Произнести это слово и потом умереть — есть ли что-нибудь более возвышенное? Ибо идти на смерть — значит умереть, и человек этот не виноват, если он остался в живых, когда вокруг него сыпалась картечь.
Сражение при Ватерлоо выиграл не разгромленный Наполеон, не Веллингтон, отступивший в четыре часа и доведенный до отчаяния в пять часов, не Блюхер, который вовсе не сражался; человек, выигравший сражение при Ватерлоо, — Камбронн.
Сразить таким словом гром, убивающий вас — это значит победить.

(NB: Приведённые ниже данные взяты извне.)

import Summits.HubbardSuperconductivity.HubbardSuperconductivity.Theorems.AnisotropyChordTransferFibre3FinXDEvalW

/-!
# Route `AnisotropyChord` / H0 rotor rung: FIN per-`L` SIDE-CONDITION cell facts, `L = 23` (GM₃ cells 2–2)

Kernel facts `sdCellAnyZ 23 (49/50) 20 la lb (c, bn, aD) = true` (regime clause `mHole ≥ 0 ∧ facMI·η·(aD + b/(2+cos θ)) < c` on the cell, or vacuity), g5's `xbEval` objects, `decide +kernel`.
Prover seat `hubbard-h0-rotor-p3` g7; helper for piece A = stmt-HubbardSuperconductivity-23918 of rung 19089 (`--supports`, helper class).
WHAT THIS IS NOT: nothing here proves superconductivity in the Hubbard model (rotor TARGET as worded stays FALSE, g15 verdict); kernel facts /
assembly for ONE conditional reduction at one `L`.
-/

set_option linter.dupNamespace false
set_option autoImplicit false

namespace Summit.HubbardSuperconductivity.HubbardSuperconductivity.Theorems.AnisotropyChord.Transfer.Fibre3

namespace FinXD

/-- side-condition cell `[49478480055624, 74217720083437]` of `L = 23` (`hi`). [folklore] -/
theorem sd23_2 : sdCellAnyZ 23 (49/50 : ℚ) 20 49478480055624 74217720083437 ((1 : ℚ), (20 : ℕ), (1 : ℚ)) = true := by (rw [← sdCellAnyZW_eq]; decide +kernel)

end FinXD

end Summit.HubbardSuperconductivity.HubbardSuperconductivity.Theorems.AnisotropyChord.Transfer.Fibre3
import Summits.QuantumFields.BalabanUV.T4Continuum.Support.NE3EnergyHessBilin
import Summits.QuantumFields.BalabanUV.T4Continuum.Support.NE3HessContinuity
import Summits.QuantumFields.BalabanUV.T4Continuum.Support.NE3TangentFlatPush
import Summits.QuantumFields.BalabanUV.T4Continuum.Support.NE3FlatHessianCurl
import HarnessLib

/-!
# NE7CubicVertexLetters — the commutator part `𝒬(A) := dcurlAt flat A A` of the non-abelian curvature at the trivial flat datum: translation
# covariance, size `≤ 32α₀²`, and ADJACENT DIFFERENCES `≤ 64·α₀·α₁` in the GRADIENT currency — the one new lattice estimate of memo H14 §7's plan for the
# strong expansion remainder (EXP) of F38's bundle

Cell `pub-balaban`, rung (B)+1 sub-cell t4, lineage `b2b-balaban-t4-ne7-p1`, generation 70 (CRUX PROVER NE7 #1); memo
`t4/b2b-balaban-t4-ne7-p1-g70/HUNT-H14-APE-FLAT-SKELETON.md` §7.  File F46 (over row NE3's `NE3HessContinuity.norm_dcurlAt_le` (`‖dcurlAt V X Y‖ ≤ 2·bl₁(X)·bl₁(Y)`),
`NE3EnergyHessBilin.dcurlAt_add_left ∕ _right`, `NE3FlatHessianCurl.isUnitaryCfg_flatCfg`).
WHY.  In the strong expansion remainder (memo §7) the only term beyond the reach of the tree's Lipschitz letters with the a-priori curl bound is the cubic
vertex `Σ_p Re tr[(d_{flat}Y)(p)·(d_sA − d_0A)(p)]`, and `d_sA − d_0A = s·𝒬(A) + O(α₀³)` with `𝒬(A)(p′) = dcurlAt flat A A p′` (the `s`-derivative of
`s ↦ d_{e^{sA}}A` at `0`, `hasDerivAt_curlAt_vary`: the sum of commutators `[A_b, A_{b′}]` over the bonds of `∂p′` = the quadratic part of the non-abelian
curvature).  Paired directly with `‖d Y‖ ≤ bl₁(Y)` it has density `32α₀² = 32α̂²M⁻²` — ONE POWER OF `M` SHORT; moved onto `Y` by the tree's summation by
parts (`NE7TensionPairing.sum_antisym_pairing_eq_tension_pairing`) it costs the ADJACENT DIFFERENCES of `𝒬(A)`, which THIS FILE bounds by `64α₀α₁` —
`α₁` the sup of the lattice differences of `A` (the gradient currency `α̂₁M⁻²` of B8 (1.36) ∕ B11 (152)): density `64α̂α̂₁M⁻³`, what the slice solver tolerates.
WHAT ([folklore]; 0 def, 0 sorry).  §1 `isUnitaryCfg_flat`, `dcurlAt_flat_shift` (translating both fields translates the plaquette).  §2 `bondL1At_le_of_sup`.
§3 `norm_dcurlAt_flat_self_le` (`‖𝒬(A)(p′)‖ ≤ 32α₀²`), **`norm_dcurlAt_flat_self_sub_shift_le`** (`‖𝒬(A)(z) − 𝒬(A)(z − e_τ)‖ ≤ 64α₀α₁`: bilinearity
`𝒬(A) − 𝒬(A′) = dcurlAt D A + dcurlAt A′ D`, `A′ = A(· − e_τ)`, `D = A − A′`).
HONEST FRAMING (page 1): lattice algebra; the by-parts assembly and the `O(α₀³)` tail of `d_sA − d_0A − s𝒬(A)` are NOT here; nothing of Bałaban's
asserted; NOT (APE), NOT ONE-STEP, NOT NE7; spine 0∕9; finite T⁴ rung (B)+1 — NOT infinite volume, NOT mass gap, NOT Clay.  Continuum YM on T⁴ ⇐ BetaPertH ∧
nine spine estimates (0/9 proved); BetaPertH ⇐ (D1) ∧ (D4) ∧ CAP+tail; G-an2-4 gates asym, D1 and NE2/3/4.
-/

set_option autoImplicit false

open scoped BigOperators Matrix.Norms.L2Operator
open NormedSpace Finset Set

namespace Summit.QuantumFields.BalabanUV.T4Continuum.NE7CubicVertexLetters

open Literature.MathematicalPhysics.QuantumFieldTheory.Balaban1983to89
open B7Prop1Explicit B7Prop2Explicit MatrixLog UnitaryModel
open T4AveragingDeficitWall (IsUnitaryCfg IsSkewDir Ad)
open NE3HessForm (dcurlAt)
open NE3HessContinuity (bondL1At norm_dcurlAt_le)
open NE3EnergyHessBilin (dcurlAt_add_left dcurlAt_add_right dcurlAt_smul_left dcurlAt_smul_right)
open BlockAveragePushDirSplit (flat)
open NE3TangentFlatPush (flatCfg_eq_flat)

noncomputable section

variable {d : ℕ} {n : Type*} [Fintype n] [DecidableEq n]

/-! ## §1 The flat background; translation covariance of `dcurlAt` there -/

/-- The flat background is unitary (`flat = flatCfg`, row NE3's `isUnitaryCfg_flatCfg`). [folklore] -/
theorem isUnitaryCfg_flat : IsUnitaryCfg (flat (d := d) (n := n)) := by
  rw [← flatCfg_eq_flat]
  exact NE3FlatHessianCurl.isUnitaryCfg_flatCfg



/-- At the flat background `dcurlAt` only sees the direction fields on the bonds of the plaquette: translating both fields by `t` translates the
plaquette. [folklore] -/
theorem dcurlAt_flat_shift (X Y : Site d → Fin d → Matrix n n ℂ) (t z : Site d) (μ ν : Fin d) :
    dcurlAt (flat (d := d) (n := n)) (fun y κ => X (y - t) κ) (fun y κ => Y (y - t) κ) z μ ν
      = dcurlAt (flat (d := d) (n := n)) X Y (z - t) μ ν := by
  simp only [dcurlAt, BlockAveragePushDirSplit.flat, add_sub_right_comm]

/-! ## §2 The four-bond sums of a bounded field and of a lattice difference -/

/-- `bondL1At X p′ ≤ 4·sup‖X‖`. [folklore] -/
theorem bondL1At_le_of_sup {X : Site d → Fin d → Matrix n n ℂ} {s : ℝ} (hX : ∀ y κ, ‖X y κ‖ ≤ s) (z : Site d) (μ ν : Fin d) :
    bondL1At X z μ ν ≤ 4 * s := by
  unfold bondL1At
  linarith [hX z μ, hX (z + e μ) ν, hX (z + e ν) μ, hX z ν]

/-! ## §3 The size and the adjacent differences of `𝒬(A) = dcurlAt flat A A` -/

/-- **SIZE**: `‖𝒬(A)(p′)‖ ≤ 32α₀²` for `‖A‖ ≤ α₀` (`norm_dcurlAt_le`: `≤ 2·bondL1At·bondL1At`). [folklore] -/
theorem norm_dcurlAt_flat_self_le {A : Site d → Fin d → Matrix n n ℂ} {α₀ : ℝ}
    (hA : ∀ y κ, ‖A y κ‖ ≤ α₀) (z : Site d) (μ ν : Fin d) :
    ‖dcurlAt (flat (d := d) (n := n)) A A z μ ν‖ ≤ 32 * α₀ ^ 2 := by
  have hα : 0 ≤ α₀ := (norm_nonneg _).trans (hA z μ)
  have h := norm_dcurlAt_le (isUnitaryCfg_flat (d := d) (n := n)) A A z μ ν
  have hb : bondL1At A z μ ν ≤ 4 * α₀ := bondL1At_le_of_sup hA z μ ν
  have hb0 : 0 ≤ bondL1At A z μ ν := by unfold bondL1At; positivity
  have hsq : bondL1At A z μ ν * bondL1At A z μ ν ≤ (4 * α₀) * (4 * α₀) := mul_le_mul hb hb hb0 (by positivity)
  nlinarith

/-- **ADJACENT DIFFERENCES IN THE GRADIENT CURRENCY** — the one new estimate of the strong expansion remainder (memo H14 §7): if `‖A‖ ≤ α₀` and
every lattice difference of `A` is `≤ α₁` (`‖A(y + e_τ, κ) − A(y, κ)‖ ≤ α₁` for all bonds `(y,κ)` and directions `τ`), then for every plaquette and
direction `‖𝒬(A)(z) − 𝒬(A)(z − e_τ)‖ ≤ 64·α₀·α₁` — bilinearity of `dcurlAt` + §1 + `norm_dcurlAt_le`; in the currencies `α₀ = α̂M⁻¹`, `α₁ = α̂₁M⁻²`
this is `64α̂α̂₁·M⁻³`, the density the slice solver tolerates. [folklore] -/
theorem norm_dcurlAt_flat_self_sub_shift_le {A : Site d → Fin d → Matrix n n ℂ} {α₀ α₁ : ℝ}
    (hA : ∀ y κ, ‖A y κ‖ ≤ α₀) (hA1 : ∀ (y : Site d) (κ τ : Fin d), ‖A (y + e τ) κ - A y κ‖ ≤ α₁) (z : Site d) (μ ν τ : Fin d) :
    ‖dcurlAt (flat (d := d) (n := n)) A A z μ ν - dcurlAt (flat (d := d) (n := n)) A A (z - e τ) μ ν‖ ≤ 64 * α₀ * α₁ := by
  have hα : 0 ≤ α₀ := (norm_nonneg _).trans (hA z μ)
  have hα1 : 0 ≤ α₁ := (norm_nonneg _).trans (hA1 z μ τ)
  -- the shifted field and the lattice difference
  set A' : Site d → Fin d → Matrix n n ℂ := fun y κ => A (y - e τ) κ with hA'
  set D : Site d → Fin d → Matrix n n ℂ := fun y κ => A y κ - A (y - e τ) κ with hD
  have hA's : ∀ y κ, ‖A' y κ‖ ≤ α₀ := fun y κ => hA _ _
  have hDs : ∀ y κ, ‖D y κ‖ ≤ α₁ := fun y κ => by
    have h := hA1 (y - e τ) κ τ
    rwa [sub_add_cancel] at h
  -- translation: `𝒬(A)(z − e_τ) = dcurlAt flat A' A' z`
  rw [← dcurlAt_flat_shift A A (e τ) z μ ν]
  -- bilinearity: `dcurlAt A A − dcurlAt A' A' = dcurlAt D A + dcurlAt A' D`
  have hAD : A = A' + D := by funext y κ; simp [hA', hD]
  have hsplit : dcurlAt (flat (d := d) (n := n)) A A z μ ν - dcurlAt (flat (d := d) (n := n)) A' A' z μ ν
      = dcurlAt (flat (d := d) (n := n)) D A z μ ν + dcurlAt (flat (d := d) (n := n)) A' D z μ ν := by
    have e1 : dcurlAt (flat (d := d) (n := n)) A A z μ ν
        = dcurlAt (flat (d := d) (n := n)) A' A z μ ν + dcurlAt (flat (d := d) (n := n)) D A z μ ν := by
      conv_lhs => rw [hAD]
      rw [dcurlAt_add_left, ← hAD]
    have e2 : dcurlAt (flat (d := d) (n := n)) A' A z μ ν
        = dcurlAt (flat (d := d) (n := n)) A' A' z μ ν + dcurlAt (flat (d := d) (n := n)) A' D z μ ν := by
      conv_lhs => rw [hAD]
      rw [dcurlAt_add_right]
    rw [e1, e2]
    abel
  rw [show (fun y κ => A (y - e τ) κ) = A' from rfl, hsplit]
  have h1 := norm_dcurlAt_le (isUnitaryCfg_flat (d := d) (n := n)) D A z μ ν
  have h2 := norm_dcurlAt_le (isUnitaryCfg_flat (d := d) (n := n)) A' D z μ ν
  have hbD := bondL1At_le_of_sup hDs z μ ν
  have hbA := bondL1At_le_of_sup hA z μ ν
  have hbA' := bondL1At_le_of_sup hA's z μ ν
  have hbD0 : 0 ≤ bondL1At D z μ ν := by unfold bondL1At; positivity
  have hbA0 : 0 ≤ bondL1At A z μ ν := by unfold bondL1At; positivity
  have hbA'0 : 0 ≤ bondL1At A' z μ ν := by unfold bondL1At; positivity
  calc ‖dcurlAt (flat (d := d) (n := n)) D A z μ ν + dcurlAt (flat (d := d) (n := n)) A' D z μ ν‖
      ≤ ‖dcurlAt (flat (d := d) (n := n)) D A z μ ν‖ + ‖dcurlAt (flat (d := d) (n := n)) A' D z μ ν‖ := norm_add_le _ _
    _ ≤ 2 * (bondL1At D z μ ν * bondL1At A z μ ν) + 2 * (bondL1At A' z μ ν * bondL1At D z μ ν) := add_le_add h1 h2
    _ ≤ 2 * ((4 * α₁) * (4 * α₀)) + 2 * ((4 * α₀) * (4 * α₁)) := by
        nlinarith [mul_le_mul hbD hbA hbA0 (by positivity), mul_le_mul hbA' hbD hbD0 (by positivity)]
    _ = 64 * α₀ * α₁ := by ring

end

end Summit.QuantumFields.BalabanUV.T4Continuum.NE7CubicVertexLetters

Бросить такой ответ в лицо смерти, сказать это судьбе, положить такое основание будущему льву, кинуть эту реплику ночному ливню, предательской стене Гугомона, Оэнскому оврагу, промедлению Груши, прибытию Блюхера, быть иронией могилы, потопить в двух слогах всю европейскую коалицию, превратить самое последнее слово в самое первое, придав ему блеск, свойственный Франции, дерзко завершить Ватерлоо карнавалом, соединить доблесть Леонида с вольностью Рабле, воспроизвести эту победу удивительным, пусть и неудобопроизносимым словом, потерять почву под ногами, но прославить себя в истории, после всей этой резни потешить любителей посмеяться — это колоссально. Это оскорбление грому, это достигает эсхилловского величия.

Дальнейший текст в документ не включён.